Problem to work on — Only one stretch of the records below is wanted: the lines from the one holding "obtain ⟨hab, h'⟩" through the one holding "(h : lam.sortedParts = lam'.sortedParts) : D". Return it exactly, both ends included.

Raw data —

import Literature.Barriers.ValiantsHypothesis.KroneckerPositivityHardness
import Literature.NumberTheory.DiophantineGeometry.KroneckerXRayEmbedding
import Literature.Computability.Complexity.DiscreteTomographyHardness
import HarnessLib

/-!
# KRONECKER is NP-hard (Ikenmeyer–Mulmuley–Walter 2017, Thm. 1.1): the Karp reduction from
# 2D-X-RAY, proved correct, and the assembly from the tree's two leaves

Sibling proof file of `KroneckerPositivityHardness.lean` (barrier catalogue `ValiantsHypothesis`)
for the named fact `IMW2017_kroneckerNPHard : IsNPHard KroneckerPositivity`.

Source: C. Ikenmeyer, K. D. Mulmuley, M. Walter, *On vanishing of Kronecker coefficients*,
Comput. Complexity 26 (2017) 949–992 = arXiv:1507.02955 (held; read pp. 1–13), §3: "Thus it
follows at once from Theorem 3.2, in conjunction with this result [Theorem 3.3], that: Theorem 3.4.
The problem of deciding positivity of the Kronecker coefficient `k^λ_{μ,π}`, given `λ, μ` and `π`
in unary, is NP-hard with respect to polynomial-time Karp reductions … This proves Theorem 1.1."
In the net of reductions of Fischer–Ikenmeyer 2020 (§6, Fig. 2; held) the same theorem reads
`2D-X-RAY → KRONECKER`, the arrow being the simplex embedding of Brunetti–Del Lungo–Gérard 2001
(Thm. 3.1, proof; held) in the general form of FI 2020, Thm. 5.

**State of the tree and what this file adds.** The complexity-theoretic leaf is already in the
tree: `Literature.Computability.Complexity.GGP1999_twoDXRayNPHard : IsNPHard TWODXRAY`
(Gardner–Gritzmann–Prangenberg 1999; `DiscreteTomographyHardness.lean`, a named fact, with
`isNPHard_of_TWODXRAY_reducible` for composing). The combinatorics of the simplex embedding is
proved (`Literature/Combinatorics/Enumerative/DiscreteTomography.lean`: marginals, simplex, layer,
exchange lemma), the representation theory is proved (`KroneckerPointSets.lean`: IMW Lemma 2.3 /
Cor. 2.4 / Lemma 3.1 / Thm. 3.2 in positivity form), and the mathematics of the arrow
`2D-X-RAY → KRONECKER` is proved (`KroneckerXRayEmbedding.lean`: an admissible instance is
consistent iff `t > 0` iff `k > 0` for its Kronecker triple). Here:

* the STRING-LEVEL reduction map `xrayToKronecker : List Bool → List Bool` (codes of admissible
  2D-X-RAY instances ↦ unary KRONECKER codes `⟨λ, μ, π⟩` of their simplex embedding; all other
  words ↦ a fixed NO-instance `noCode`);
* its correctness `mem_TWODXRAY_iff_xrayToKronecker_mem : w ∈ TWODXRAY ↔ xrayToKronecker w ∈
  KroneckerPositivity`, PROVED (unique decodability of the unary code of
  `KroneckerPositivityHardness.lean`, `encodePartition_triple_inj`; the symmetry of
  `kroneckerCoeff`; `noCode ∉ KroneckerPositivity`; consistent instances are admissible);
* the single residual named fact `FischerIkenmeyer2020_xrayToKronecker_mem_FP :
  xrayToKronecker ∈ FP` — the printed "polynomial-time" of this transformation, the only part of
  the arrow that is machine-level;
* the assembly `IMW2017_kroneckerNPHard_of_GGP : GGP1999_twoDXRayNPHard →
  FischerIkenmeyer2020_xrayToKronecker_mem_FP → IMW2017_kroneckerNPHard`.

So `IMW2017_kroneckerNPHard_holds` is exactly the conjunction of the two discharges (the GGP
circuit-board reduction from 1-IN-3-SAT, and a polynomial-time machine for `xrayToKronecker`).

## References

* [IkenmeyerMulmuleyWalter2017] §3 (Thms. 3.2–3.4), Thm. 1.1.
* [BrunettiDelLungoGerard2001] S. Brunetti, A. Del Lungo, Y. Gérard, Linear Algebra Appl. 339
  (2001) 59–73, Thm. 3.1 and its proof ("a polynomial-time transformation").
* [FischerIkenmeyer2020] N. Fischer, C. Ikenmeyer, Comput. Complexity 29 (2020) 8, §6 (2D-X-RAY,
  Fig. 2), §7 (Thm. 5).
* [GardnerGritzmann1999] R. J. Gardner, P. Gritzmann, in: Herman–Kuba (eds.), Discrete Tomography
  (1999), Thm. 4.4.4 (the leaf, via `DiscreteTomographyHardness.lean`).
-/

noncomputable section

namespace Literature.Barriers.ValiantsHypothesis

open Literature.Computability.Complexity Literature.Computability.Complexity.Classes
  Literature.Computability.Complexity.Nondeterministic Literature.NumberTheory.DiophantineGeometry
  Literature.Combinatorics.Enumerative.Tomography

/-! ### Unique decodability of the unary encoding -/

/-- `unaryList (a :: l) = unaryNat a ++ unaryList l`. [folklore] -/
theorem unaryList_cons (a : ℕ) (l : List ℕ) : unaryList (a :: l) = unaryNat a ++ unaryList l := by
  simp [unaryList, List.append_assoc]

/-- `unaryList [] = [false]` (the terminating empty block). [folklore] -/
theorem unaryList_nil : unaryList [] = [false] := rfl

/-- Blocks of `1`s followed by a `0` are uniquely decodable: `1^a 0 u = 1^b 0 v` forces `a = b` and
`u = v`. [folklore] -/
theorem replicate_true_append_inj {a b : ℕ} {u v : List Bool}
    (h : List.replicate a true ++ false :: u = List.replicate b true ++ false :: v) : a = b ∧ u = v := by
  induction a generalizing b with
  | zero =>
    cases b with
    | zero => simpa using h
    | succ b => simp [List.replicate_succ] at h
  | succ a ih =>
    cases b with
    | zero => simp [List.replicate_succ] at h
    | succ b =>
      simp only [List.replicate_succ, List.cons_append, List.cons.injEq, true_and] at h
      obtain ⟨h1, h2⟩ := ih h
      exact ⟨by rw [h1], h2⟩

/-- **The unary code of a list of positive naturals is self-delimiting**: if
`unaryList l ++ s = unaryList l' ++ s'` with all entries of `l, l'` positive then `l = l'` and
`s = s'`. [folklore] -/
theorem unaryList_append_inj {l l' : List ℕ} (hl : ∀ a ∈ l, 0 < a) (hl' : ∀ a ∈ l', 0 < a)
    {s s' : List Bool} (h : unaryList l ++ s = unaryList l' ++ s') : l = l' ∧ s = s' := by
  induction l generalizing l' with
  | nil =>
    cases l' with
    | nil =>
      rw [unaryList_nil] at h
      simpa using h
    | cons b l'' =>
      exfalso
      have hb : 0 < b := hl' b (by simp)
      obtain ⟨b', rfl⟩ := Nat.exists_eq_succ_of_ne_zero hb.ne'
      rw [unaryList_nil, unaryList_cons, unaryNat] at h
      simp [List.replicate_succ] at h
  | cons a l₁ ih =>
    cases l' with
    | nil =>
      exfalso
      have ha : 0 < a := hl a (by simp)
      obtain ⟨a', rfl⟩ := Nat.exists_eq_succ_of_ne_zero ha.ne'
      rw [unaryList_nil, unaryList_cons, unaryNat] at h
      simp [List.replicate_succ] at h
    | cons b l₁' =>
      rw [unaryList_cons, unaryList_cons, unaryNat, unaryNat, List.append_assoc, List.append_assoc,
        List.append_assoc, List.append_assoc, List.singleton_append, List.singleton_append] at h
      obtain ⟨hab, h'⟩ := replicate_true_append_inj h
      obtain ⟨h1, h2⟩ := ih (fun x hx => hl x (List.mem_cons_of_mem a hx))
        (fun x hx => hl' x (List.mem_cons_of_mem b hx)) h'
      exact ⟨by rw [hab, h1], h2⟩

/-- The unary code of a partition determines its sorted parts and the rest of the word.
[folklore] -/
theorem encodePartition_append_inj {D D' : ℕ} {lam : Nat.Partition D} {lam' : Nat.Partition D'}
    {s s' : List Bool} (h : encodePartition lam ++ s = encodePartition lam' ++ s') :
    lam.sortedParts = lam'.sortedParts ∧ s = s' :=
  unaryList_append_inj (fun _ ha => lam.pos_of_mem_sortedParts ha)
    (fun _ ha => lam'.pos_of_mem_sortedParts ha) h

/-- Partitions with the same sorted parts have the same size. [folklore] -/
theorem size_eq_of_sortedParts_eq {D D' : ℕ} {lam : Nat.Partition D} {lam' : Nat.Partition D'}
    (h : lam.sortedParts = lam'.sortedParts) : D = D' := by
  rw [← lam.sum_sortedParts, ← lam'.sum_sortedParts, h]

/-- Partitions of the same size with the same sorted parts are equal. [folklore] -/
theorem eq_of_sortedParts_eq {D : ℕ} {lam lam' : Nat.Partition D}
    (h : lam.sortedParts = lam'.sortedParts) : lam = lam' := by
  apply Nat.Partition.ext
  rw [← Multiset.sort_eq lam.parts (· ≥ ·), ← Multiset.sort_eq lam'.parts (· ≥ ·)]
  exact congrArg _ h

/-- **Unique decodability of KRONECKER instances**: the unary code `⟨λ, μ, π⟩` determines the
three sorted part lists. [folklore] -/
theorem encodePartition_triple_inj {D D' : ℕ} {lam μ π : Nat.Partition D}
    {lam' μ' π' : Nat.Partition D'}
    (h : encodePartition lam ++ encodePartition μ ++ encodePartition π =
      encodePartition lam' ++ encodePartition μ' ++ encodePartition π') :
    lam.sortedParts = lam'.sortedParts ∧ μ.sortedParts = μ'.sortedParts ∧
      π.sortedParts = π'.sortedParts := by
  rw [List.append_assoc, List.append_assoc] at h
  obtain ⟨h1, h⟩ := encodePartition_append_inj h
  obtain ⟨h2, h⟩ := encodePartition_append_inj h
  have h' : encodePartition π ++ [] = encodePartition π' ++ [] := by rw [List.append_nil, List.append_nil, h]
  obtain ⟨h3, -⟩ := encodePartition_append_inj h'
  exact ⟨h1, h2, h3⟩

/-- Membership in `KroneckerPositivity` of a code `⟨λ, μ, π⟩` is positivity of `g(λ, μ, π)`
(unique decodability and the symmetry of the Kronecker coefficients). [folklore] -/
theorem encode_mem_kroneckerPositivity_iff {D : ℕ} (lam μ π : Nat.Partition D) :
    encodePartition lam ++ encodePartition μ ++ encodePartition π ∈ KroneckerPositivity ↔
      0 < kroneckerCoeff ℂ lam μ π := by
  constructor
  · rintro ⟨D', lam', μ', π', hcode, hk'⟩
    obtain ⟨h1, h2, h3⟩ := encodePartition_triple_inj hcode
    obtain rfl : D = D' := size_eq_of_sortedParts_eq h1
    obtain rfl : lam = lam' := eq_of_sortedParts_eq h1
    obtain rfl : μ = μ' := eq_of_sortedParts_eq h2
    obtain rfl : π = π' := eq_of_sortedParts_eq h3
    rw [kroneckerCoeff_comm₁₂_holds ℂ lam μ π, kroneckerCoeff_comm₂₃_holds ℂ μ lam π]
    exact hk'
  · intro hk
    refine ⟨D, lam, μ, π, rfl, ?_⟩
    rw [kroneckerCoeff_comm₂₃_holds ℂ μ π lam, kroneckerCoeff_comm₁₂_holds ℂ μ lam π]
    exact hk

Written answer —
      obtain ⟨hab, h'⟩ := replicate_true_append_inj h
      obtain ⟨h1, h2⟩ := ih (fun x hx => hl x (List.mem_cons_of_mem a hx))
        (fun x hx => hl' x (List.mem_cons_of_mem b hx)) h'
      exact ⟨by rw [hab, h1], h2⟩

/-- The unary code of a partition determines its sorted parts and the rest of the word.
[folklore] -/
theorem encodePartition_append_inj {D D' : ℕ} {lam : Nat.Partition D} {lam' : Nat.Partition D'}
    {s s' : List Bool} (h : encodePartition lam ++ s = encodePartition lam' ++ s') :
    lam.sortedParts = lam'.sortedParts ∧ s = s' :=
  unaryList_append_inj (fun _ ha => lam.pos_of_mem_sortedParts ha)
    (fun _ ha => lam'.pos_of_mem_sortedParts ha) h

/-- Partitions with the same sorted parts have the same size. [folklore] -/
theorem size_eq_of_sortedParts_eq {D D' : ℕ} {lam : Nat.Partition D} {lam' : Nat.Partition D'}
    (h : lam.sortedParts = lam'.sortedParts) : D = D' := by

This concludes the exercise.